Some Kind of HappinessSome Kind of Happiness by Claire Legrand
My rating: 4 of 5 stars

Finley’s only safety lies deep in the heart of Everwood, a story that she keeps secret in her notebook. Her adventures there help her deal when the sadness and blue day threaten to overtake her life. When her parent’s send her off to visit Grandparent’s she has never met, the line between what is real and what is imaginary becomes blurry. Will she have the courage to save her story, her family, and most importantly herself?
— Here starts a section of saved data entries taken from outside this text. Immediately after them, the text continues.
/-! ## 6. The vacuum character under the swap; the `W`-side zero-point pin -/

/-- relabelling the exponents: `det a^{e_P} det b^{e_Q} det c^{e_R} det d^{e_S}` read on `((c,d),(a,b))`. [folklore] -/
theorem vacScalar_swap (e : VacExponents) (k : DPK R S P Q) :
    vacScalar e ((k.2, k.1) : DPK P Q R S) = vacScalar ⟨e.eR, e.eS, e.eP, e.eQ⟩ k := by
  simp only [vacScalar]
  ring

/-- `κ` commutes with the swap. [folklore] -/
theorem swapHom_κ (k : DPK R S P Q) : swapHom P Q R S (κ R S P Q k) = κ P Q R S (k.2, k.1) := rfl

/-- **The vacuum character is `V ↔ W` symmetric**: exponents `(e_P, e_Q, e_R, e_S)` over `junction P Q R S`
give exponents `(e_R, e_S, e_P, e_Q)` over `junction R S P Q`. [folklore] -/
theorem _root_.Literature.RepresentationTheory.KonnoKonno2007.RealDualPairJunction.FockVacuumCharacter.swap
    {e : VacExponents} (h : (junction P Q R S).FockVacuumCharacter e) :
    (junction R S P Q).FockVacuumCharacter ⟨e.eR, e.eS, e.eP, e.eQ⟩ := by
  obtain ⟨ω, hW, hvac⟩ := h
  rw [junction_ι𝕎] at hW
  refine ⟨repTransport (swapCLE P Q R S) (ω.comp (swapHom P Q R S)), ?_, fun k => ?_⟩
  · rw [junction_ι𝕎]
    exact isArchWeilDatum_swap hW
  · have hk := hvac (k.2, k.1)
    rw [junction_κ] at hk
    rw [repTransport_apply, junction_κ, MonoidHom.comp_apply, swapHom_κ, schwartzTransport_symm_hermitePi_zero,
      hk, map_smul, schwartzTransport_hermitePi_zero, vacScalar_swap]

/-- … and back (the swap is an involution on exponents). [folklore] -/
theorem _root_.Literature.RepresentationTheory.KonnoKonno2007.RealDualPairJunction.FockVacuumCharacter.swap_iff
    {e : VacExponents} :
    (junction R S P Q).FockVacuumCharacter ⟨e.eR, e.eS, e.eP, e.eQ⟩ ↔ (junction P Q R S).FockVacuumCharacter e :=
  ⟨fun h => by simpa using h.swap, fun h => h.swap⟩

/-- **Zero-point pin, `W` side**: `e_R − e_S = |P| − |Q|` for every vacuum character over `U(P,Q) × U(R,S)`
with `W` indefinite (`R`, `S` nonempty) — the SAME sign pattern as the `V` side (`RealDualPair.eP_sub_eQ`:
`e_P − e_Q = |R| − |S|`), by the swap symmetry of the junction. [folklore] -/
theorem eR_sub_eS {e : VacExponents} (h : (junction P Q R S).FockVacuumCharacter e) (r₀ : R) (s₀ : S) :
    e.eR - e.eS = (Fintype.card P : ℤ) - Fintype.card Q :=
  eP_sub_eQ h.swap r₀ s₀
This is a beautiful story about heartbreak, family, secrets, and what it’s like to have a sadness that you cannot explain. Finley’s world of Everwood is full of adventure and daring deeds, just like her real life if she can only stop long enough to see it.

What I liked:

This story hit me on a personal level that I did not expect. I could relate to Finley because at 11 I had those same overwhelming feelings that I couldn’t put into words. I created vast worlds and stories so I could escape from my real life and the dark thoughts that were always there. I wish this book had been written back then, because I could have used a story like this in my life. Finley is a great kid and I think middle grade readers who have depression and anxiety will connect with her story. I enjoyed how the plot was revealed within her made up world. It shows the world of depression and anxiety without overwhelming the reader. As a person who has struggled with both from a very young age, I felt it was true to what I experienced growing up.

Minor Issue:

This isn’t as much of a dislike as a quibble I had with the characters. It took me a long time to connect with any other people in the book. They were all pretty one dimensional until about halfway into the story. Later on I could see why the author chose to do this. It is really supposed to be about Finley. As a reader I like to have all the characters fleshed out pretty quickly in a story. For me, it helps me immerse myself in the world. Like I said, it’s more of a personal preference.

Final thoughts:

I really liked this one. It hit me in the feels in a way that I was not expecting because of personal experience. I think this is an important book for MG readers who struggle with feelings of depression and anxiety. It has a good message and a good ending that is true to life.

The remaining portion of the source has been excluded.